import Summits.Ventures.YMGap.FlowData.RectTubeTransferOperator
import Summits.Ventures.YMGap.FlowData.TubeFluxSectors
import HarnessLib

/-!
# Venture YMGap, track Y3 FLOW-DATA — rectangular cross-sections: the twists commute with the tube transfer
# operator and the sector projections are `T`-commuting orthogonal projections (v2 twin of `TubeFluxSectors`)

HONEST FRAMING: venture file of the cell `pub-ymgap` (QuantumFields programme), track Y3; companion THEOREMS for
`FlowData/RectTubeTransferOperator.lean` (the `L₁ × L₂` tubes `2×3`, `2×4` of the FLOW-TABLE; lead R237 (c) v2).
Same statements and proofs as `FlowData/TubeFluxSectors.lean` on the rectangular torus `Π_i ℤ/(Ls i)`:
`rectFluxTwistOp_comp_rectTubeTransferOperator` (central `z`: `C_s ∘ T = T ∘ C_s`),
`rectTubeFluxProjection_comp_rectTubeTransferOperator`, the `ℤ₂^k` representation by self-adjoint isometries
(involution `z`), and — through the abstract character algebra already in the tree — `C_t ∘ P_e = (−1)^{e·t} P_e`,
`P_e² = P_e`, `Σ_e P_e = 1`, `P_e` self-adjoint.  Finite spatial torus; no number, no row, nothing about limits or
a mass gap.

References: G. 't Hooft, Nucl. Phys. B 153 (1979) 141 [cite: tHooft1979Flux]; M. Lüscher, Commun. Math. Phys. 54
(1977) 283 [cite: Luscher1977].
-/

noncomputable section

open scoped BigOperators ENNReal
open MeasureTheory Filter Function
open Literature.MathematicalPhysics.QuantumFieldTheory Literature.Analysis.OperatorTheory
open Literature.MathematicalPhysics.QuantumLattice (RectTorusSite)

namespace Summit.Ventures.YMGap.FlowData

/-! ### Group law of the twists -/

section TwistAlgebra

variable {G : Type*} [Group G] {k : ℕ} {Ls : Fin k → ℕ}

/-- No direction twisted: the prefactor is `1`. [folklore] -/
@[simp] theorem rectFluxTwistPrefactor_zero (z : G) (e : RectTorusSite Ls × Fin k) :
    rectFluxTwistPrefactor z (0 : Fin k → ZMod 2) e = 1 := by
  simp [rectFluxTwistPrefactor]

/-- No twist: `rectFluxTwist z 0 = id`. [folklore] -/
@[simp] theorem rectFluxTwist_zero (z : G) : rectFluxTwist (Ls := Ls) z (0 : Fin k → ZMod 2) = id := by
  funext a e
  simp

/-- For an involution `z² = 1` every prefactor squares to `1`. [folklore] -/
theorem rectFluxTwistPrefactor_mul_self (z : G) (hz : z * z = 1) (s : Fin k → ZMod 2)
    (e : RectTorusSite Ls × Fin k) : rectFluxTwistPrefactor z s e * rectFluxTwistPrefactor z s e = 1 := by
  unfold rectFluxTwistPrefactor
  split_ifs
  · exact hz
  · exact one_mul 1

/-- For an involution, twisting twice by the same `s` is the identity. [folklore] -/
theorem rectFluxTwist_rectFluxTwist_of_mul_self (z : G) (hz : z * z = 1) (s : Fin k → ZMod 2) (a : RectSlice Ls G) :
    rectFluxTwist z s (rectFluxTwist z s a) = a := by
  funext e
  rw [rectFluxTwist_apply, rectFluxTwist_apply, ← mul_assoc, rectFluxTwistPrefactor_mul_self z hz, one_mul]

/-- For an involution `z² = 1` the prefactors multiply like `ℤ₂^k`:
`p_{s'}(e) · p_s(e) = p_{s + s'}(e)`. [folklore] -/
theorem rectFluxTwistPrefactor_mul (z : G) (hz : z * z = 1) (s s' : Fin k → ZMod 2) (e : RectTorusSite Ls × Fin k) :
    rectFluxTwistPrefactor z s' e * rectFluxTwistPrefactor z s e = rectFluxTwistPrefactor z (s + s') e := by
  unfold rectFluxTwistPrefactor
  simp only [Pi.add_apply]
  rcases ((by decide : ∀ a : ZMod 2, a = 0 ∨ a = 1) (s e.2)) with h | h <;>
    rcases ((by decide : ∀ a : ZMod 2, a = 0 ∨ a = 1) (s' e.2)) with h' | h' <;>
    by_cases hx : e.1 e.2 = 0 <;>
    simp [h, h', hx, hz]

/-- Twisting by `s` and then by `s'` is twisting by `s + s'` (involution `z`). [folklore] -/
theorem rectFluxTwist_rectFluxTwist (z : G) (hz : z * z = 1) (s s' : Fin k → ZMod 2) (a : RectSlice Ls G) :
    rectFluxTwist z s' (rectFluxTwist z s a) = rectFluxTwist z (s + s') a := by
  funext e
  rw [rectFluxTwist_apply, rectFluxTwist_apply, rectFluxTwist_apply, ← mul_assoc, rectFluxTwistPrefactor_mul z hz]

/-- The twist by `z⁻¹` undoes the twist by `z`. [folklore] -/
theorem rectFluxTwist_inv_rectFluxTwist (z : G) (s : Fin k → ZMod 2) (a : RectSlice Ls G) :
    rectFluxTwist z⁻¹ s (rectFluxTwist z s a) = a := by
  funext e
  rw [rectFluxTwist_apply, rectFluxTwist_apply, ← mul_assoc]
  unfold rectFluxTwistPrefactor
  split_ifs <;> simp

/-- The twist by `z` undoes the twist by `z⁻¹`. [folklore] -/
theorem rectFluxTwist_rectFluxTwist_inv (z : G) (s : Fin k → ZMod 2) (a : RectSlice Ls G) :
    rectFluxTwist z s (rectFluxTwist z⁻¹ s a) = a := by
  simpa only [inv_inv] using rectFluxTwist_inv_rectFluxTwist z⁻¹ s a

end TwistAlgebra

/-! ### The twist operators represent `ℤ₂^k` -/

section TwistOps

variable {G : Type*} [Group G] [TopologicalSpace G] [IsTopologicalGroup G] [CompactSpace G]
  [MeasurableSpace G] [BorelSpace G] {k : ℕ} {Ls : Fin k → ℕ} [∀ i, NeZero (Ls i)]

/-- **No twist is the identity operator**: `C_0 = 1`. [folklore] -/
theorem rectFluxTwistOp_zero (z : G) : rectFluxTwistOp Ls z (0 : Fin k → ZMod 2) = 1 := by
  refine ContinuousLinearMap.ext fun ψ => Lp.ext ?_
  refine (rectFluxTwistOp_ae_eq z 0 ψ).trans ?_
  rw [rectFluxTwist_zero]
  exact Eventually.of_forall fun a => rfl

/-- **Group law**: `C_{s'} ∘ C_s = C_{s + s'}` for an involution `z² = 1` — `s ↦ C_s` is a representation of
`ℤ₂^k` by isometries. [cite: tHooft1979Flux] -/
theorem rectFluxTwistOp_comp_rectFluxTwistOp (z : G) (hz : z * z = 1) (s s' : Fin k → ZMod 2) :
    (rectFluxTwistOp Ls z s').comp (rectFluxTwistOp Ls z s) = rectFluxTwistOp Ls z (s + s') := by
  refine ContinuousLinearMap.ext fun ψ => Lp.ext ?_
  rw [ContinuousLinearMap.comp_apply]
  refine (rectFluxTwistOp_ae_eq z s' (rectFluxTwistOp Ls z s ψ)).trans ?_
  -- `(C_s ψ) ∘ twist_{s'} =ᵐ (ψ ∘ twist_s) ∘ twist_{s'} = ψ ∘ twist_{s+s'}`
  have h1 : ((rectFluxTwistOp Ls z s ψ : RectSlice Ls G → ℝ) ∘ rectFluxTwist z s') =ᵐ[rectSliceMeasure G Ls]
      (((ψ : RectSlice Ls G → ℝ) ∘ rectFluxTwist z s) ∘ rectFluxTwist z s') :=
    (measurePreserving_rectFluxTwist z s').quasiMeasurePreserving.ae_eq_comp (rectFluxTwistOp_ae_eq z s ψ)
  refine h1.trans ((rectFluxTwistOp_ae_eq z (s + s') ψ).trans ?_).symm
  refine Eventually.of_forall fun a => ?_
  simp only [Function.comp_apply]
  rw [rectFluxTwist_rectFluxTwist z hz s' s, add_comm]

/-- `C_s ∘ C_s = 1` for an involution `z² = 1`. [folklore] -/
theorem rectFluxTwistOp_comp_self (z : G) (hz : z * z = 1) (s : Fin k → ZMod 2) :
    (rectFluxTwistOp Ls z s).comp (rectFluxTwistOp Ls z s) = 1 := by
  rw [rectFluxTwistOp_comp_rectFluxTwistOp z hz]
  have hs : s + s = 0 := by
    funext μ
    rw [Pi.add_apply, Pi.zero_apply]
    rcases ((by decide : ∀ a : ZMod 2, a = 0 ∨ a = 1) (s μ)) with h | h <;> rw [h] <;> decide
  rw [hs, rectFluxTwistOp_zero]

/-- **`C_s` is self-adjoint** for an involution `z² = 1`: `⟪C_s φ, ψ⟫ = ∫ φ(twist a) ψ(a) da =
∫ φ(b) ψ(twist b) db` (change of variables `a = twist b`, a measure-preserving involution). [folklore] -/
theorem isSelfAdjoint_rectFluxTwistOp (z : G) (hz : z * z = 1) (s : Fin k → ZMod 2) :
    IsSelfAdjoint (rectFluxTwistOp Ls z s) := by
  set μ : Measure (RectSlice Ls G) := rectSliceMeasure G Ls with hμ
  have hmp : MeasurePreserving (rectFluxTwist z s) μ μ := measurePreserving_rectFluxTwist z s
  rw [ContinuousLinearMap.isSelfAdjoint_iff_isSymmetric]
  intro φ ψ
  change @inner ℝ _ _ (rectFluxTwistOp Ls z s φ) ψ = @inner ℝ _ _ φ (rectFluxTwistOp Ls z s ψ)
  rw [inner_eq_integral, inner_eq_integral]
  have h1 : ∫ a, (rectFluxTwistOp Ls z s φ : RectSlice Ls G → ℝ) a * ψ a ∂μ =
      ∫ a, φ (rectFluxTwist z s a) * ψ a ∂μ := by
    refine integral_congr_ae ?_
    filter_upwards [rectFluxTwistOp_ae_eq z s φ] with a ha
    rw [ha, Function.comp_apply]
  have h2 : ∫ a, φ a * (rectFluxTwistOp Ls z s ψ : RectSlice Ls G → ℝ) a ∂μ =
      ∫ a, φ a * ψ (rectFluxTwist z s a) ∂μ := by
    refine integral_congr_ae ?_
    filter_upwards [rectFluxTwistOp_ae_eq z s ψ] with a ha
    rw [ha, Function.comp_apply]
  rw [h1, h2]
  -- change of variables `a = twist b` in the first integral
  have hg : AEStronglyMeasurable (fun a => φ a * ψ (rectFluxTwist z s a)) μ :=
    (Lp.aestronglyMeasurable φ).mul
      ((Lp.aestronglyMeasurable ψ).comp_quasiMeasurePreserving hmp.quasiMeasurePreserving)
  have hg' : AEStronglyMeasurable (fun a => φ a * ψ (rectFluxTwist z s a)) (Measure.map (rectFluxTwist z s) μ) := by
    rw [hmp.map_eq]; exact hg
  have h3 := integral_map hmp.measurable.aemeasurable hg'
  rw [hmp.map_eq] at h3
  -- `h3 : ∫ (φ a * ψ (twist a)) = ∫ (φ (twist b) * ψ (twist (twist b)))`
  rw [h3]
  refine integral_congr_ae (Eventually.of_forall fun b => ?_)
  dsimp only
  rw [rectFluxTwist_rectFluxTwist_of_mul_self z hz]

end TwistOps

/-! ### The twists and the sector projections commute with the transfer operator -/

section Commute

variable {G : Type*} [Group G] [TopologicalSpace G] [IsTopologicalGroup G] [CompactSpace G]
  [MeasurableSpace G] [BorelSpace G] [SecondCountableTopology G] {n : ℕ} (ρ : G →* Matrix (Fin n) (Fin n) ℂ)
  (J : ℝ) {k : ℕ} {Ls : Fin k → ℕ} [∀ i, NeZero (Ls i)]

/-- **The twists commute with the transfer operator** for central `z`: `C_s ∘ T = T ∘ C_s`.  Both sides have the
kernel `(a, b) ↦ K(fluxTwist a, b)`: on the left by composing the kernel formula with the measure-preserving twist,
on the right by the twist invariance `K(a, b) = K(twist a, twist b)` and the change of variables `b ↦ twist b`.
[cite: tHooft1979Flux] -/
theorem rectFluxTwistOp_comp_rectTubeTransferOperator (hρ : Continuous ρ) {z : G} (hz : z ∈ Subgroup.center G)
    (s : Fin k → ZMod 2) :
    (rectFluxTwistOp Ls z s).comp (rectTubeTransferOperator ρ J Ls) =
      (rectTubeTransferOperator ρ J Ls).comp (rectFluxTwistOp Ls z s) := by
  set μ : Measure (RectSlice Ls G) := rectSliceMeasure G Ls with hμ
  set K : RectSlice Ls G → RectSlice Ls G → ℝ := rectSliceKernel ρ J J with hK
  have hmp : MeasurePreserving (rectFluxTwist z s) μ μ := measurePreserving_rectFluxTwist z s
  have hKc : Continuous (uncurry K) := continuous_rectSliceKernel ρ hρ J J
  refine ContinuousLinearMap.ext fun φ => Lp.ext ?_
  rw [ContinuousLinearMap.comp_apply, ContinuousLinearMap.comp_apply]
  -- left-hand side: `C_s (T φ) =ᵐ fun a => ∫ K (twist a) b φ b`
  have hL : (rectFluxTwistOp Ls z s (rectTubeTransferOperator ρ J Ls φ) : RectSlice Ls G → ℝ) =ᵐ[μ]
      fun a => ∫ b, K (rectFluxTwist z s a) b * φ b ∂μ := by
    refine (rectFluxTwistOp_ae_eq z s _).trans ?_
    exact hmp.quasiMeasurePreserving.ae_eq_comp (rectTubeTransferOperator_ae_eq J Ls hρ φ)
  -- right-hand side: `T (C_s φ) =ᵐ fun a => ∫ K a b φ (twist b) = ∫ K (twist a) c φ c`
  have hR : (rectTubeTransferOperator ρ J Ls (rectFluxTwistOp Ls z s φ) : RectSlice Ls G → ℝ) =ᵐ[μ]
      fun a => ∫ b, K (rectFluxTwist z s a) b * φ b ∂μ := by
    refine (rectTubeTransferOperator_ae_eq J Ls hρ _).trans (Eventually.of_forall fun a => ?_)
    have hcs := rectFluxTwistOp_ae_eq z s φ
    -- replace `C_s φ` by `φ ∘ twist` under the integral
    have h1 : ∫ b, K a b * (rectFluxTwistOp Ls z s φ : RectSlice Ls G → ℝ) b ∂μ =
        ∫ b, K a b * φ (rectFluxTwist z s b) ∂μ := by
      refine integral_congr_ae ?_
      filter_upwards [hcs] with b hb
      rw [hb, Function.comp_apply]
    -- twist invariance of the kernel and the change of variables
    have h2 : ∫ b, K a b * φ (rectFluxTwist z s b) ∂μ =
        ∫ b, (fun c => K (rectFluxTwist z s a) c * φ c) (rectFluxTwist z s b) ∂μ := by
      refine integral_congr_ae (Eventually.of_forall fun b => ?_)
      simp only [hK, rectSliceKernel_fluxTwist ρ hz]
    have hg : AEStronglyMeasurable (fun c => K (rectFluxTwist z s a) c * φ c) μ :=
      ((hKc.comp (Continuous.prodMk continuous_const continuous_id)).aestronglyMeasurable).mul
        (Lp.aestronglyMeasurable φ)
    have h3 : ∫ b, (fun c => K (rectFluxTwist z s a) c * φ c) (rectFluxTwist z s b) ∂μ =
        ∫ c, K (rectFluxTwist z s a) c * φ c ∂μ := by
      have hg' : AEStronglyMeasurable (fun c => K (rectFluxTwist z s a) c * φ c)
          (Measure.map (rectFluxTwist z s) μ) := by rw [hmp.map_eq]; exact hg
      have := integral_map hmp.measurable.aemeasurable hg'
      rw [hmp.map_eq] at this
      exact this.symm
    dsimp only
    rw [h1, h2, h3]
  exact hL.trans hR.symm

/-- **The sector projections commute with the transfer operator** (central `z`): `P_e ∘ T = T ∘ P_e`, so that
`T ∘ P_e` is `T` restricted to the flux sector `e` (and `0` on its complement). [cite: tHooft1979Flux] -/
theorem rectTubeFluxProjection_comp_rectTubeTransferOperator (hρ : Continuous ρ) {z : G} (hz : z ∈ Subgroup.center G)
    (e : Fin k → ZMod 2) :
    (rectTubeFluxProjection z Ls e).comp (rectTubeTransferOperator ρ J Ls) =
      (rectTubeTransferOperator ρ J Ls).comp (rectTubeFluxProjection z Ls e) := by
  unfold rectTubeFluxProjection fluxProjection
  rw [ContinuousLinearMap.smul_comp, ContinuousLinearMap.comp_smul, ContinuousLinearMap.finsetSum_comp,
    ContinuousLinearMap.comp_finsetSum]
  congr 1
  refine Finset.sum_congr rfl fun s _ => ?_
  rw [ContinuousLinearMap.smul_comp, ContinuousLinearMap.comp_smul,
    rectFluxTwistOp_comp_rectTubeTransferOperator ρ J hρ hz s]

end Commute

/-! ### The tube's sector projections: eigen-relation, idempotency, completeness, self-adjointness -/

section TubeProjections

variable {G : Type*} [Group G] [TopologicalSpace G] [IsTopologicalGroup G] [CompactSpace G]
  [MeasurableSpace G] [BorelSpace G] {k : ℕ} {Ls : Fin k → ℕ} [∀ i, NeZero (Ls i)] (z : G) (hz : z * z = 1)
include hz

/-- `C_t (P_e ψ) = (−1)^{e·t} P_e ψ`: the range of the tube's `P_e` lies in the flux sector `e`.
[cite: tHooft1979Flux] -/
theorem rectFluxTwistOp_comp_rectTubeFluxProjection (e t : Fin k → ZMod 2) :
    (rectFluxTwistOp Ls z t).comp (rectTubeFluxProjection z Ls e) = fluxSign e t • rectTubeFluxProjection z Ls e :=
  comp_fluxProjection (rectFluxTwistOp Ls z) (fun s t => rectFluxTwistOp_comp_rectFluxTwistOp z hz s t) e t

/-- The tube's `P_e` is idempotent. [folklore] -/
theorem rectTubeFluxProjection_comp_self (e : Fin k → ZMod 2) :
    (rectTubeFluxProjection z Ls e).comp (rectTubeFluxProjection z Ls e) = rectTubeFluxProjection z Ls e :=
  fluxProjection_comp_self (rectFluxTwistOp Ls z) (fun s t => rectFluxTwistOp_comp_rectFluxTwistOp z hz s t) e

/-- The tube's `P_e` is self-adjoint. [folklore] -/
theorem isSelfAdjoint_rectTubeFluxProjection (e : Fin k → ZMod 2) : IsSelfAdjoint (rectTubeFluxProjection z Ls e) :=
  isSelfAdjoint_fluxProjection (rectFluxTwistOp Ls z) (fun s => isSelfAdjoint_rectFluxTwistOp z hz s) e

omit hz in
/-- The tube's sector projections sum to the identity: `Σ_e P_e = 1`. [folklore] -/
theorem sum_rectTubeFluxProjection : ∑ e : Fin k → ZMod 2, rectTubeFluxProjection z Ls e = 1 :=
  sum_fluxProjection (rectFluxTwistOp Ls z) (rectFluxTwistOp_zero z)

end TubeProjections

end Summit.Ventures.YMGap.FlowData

□ □ □ □ □

_THE TASK_:
Print exactly the lines above from the one with "# Venture YMGap, track" to the one with "# operator and", including both.

_THE COMPLETED TASK_:
# Venture YMGap, track Y3 FLOW-DATA — rectangular cross-sections: the twists commute with the tube transfer
# operator and the sector projections are `T`-commuting orthogonal projections (v2 twin of `TubeFluxSectors`)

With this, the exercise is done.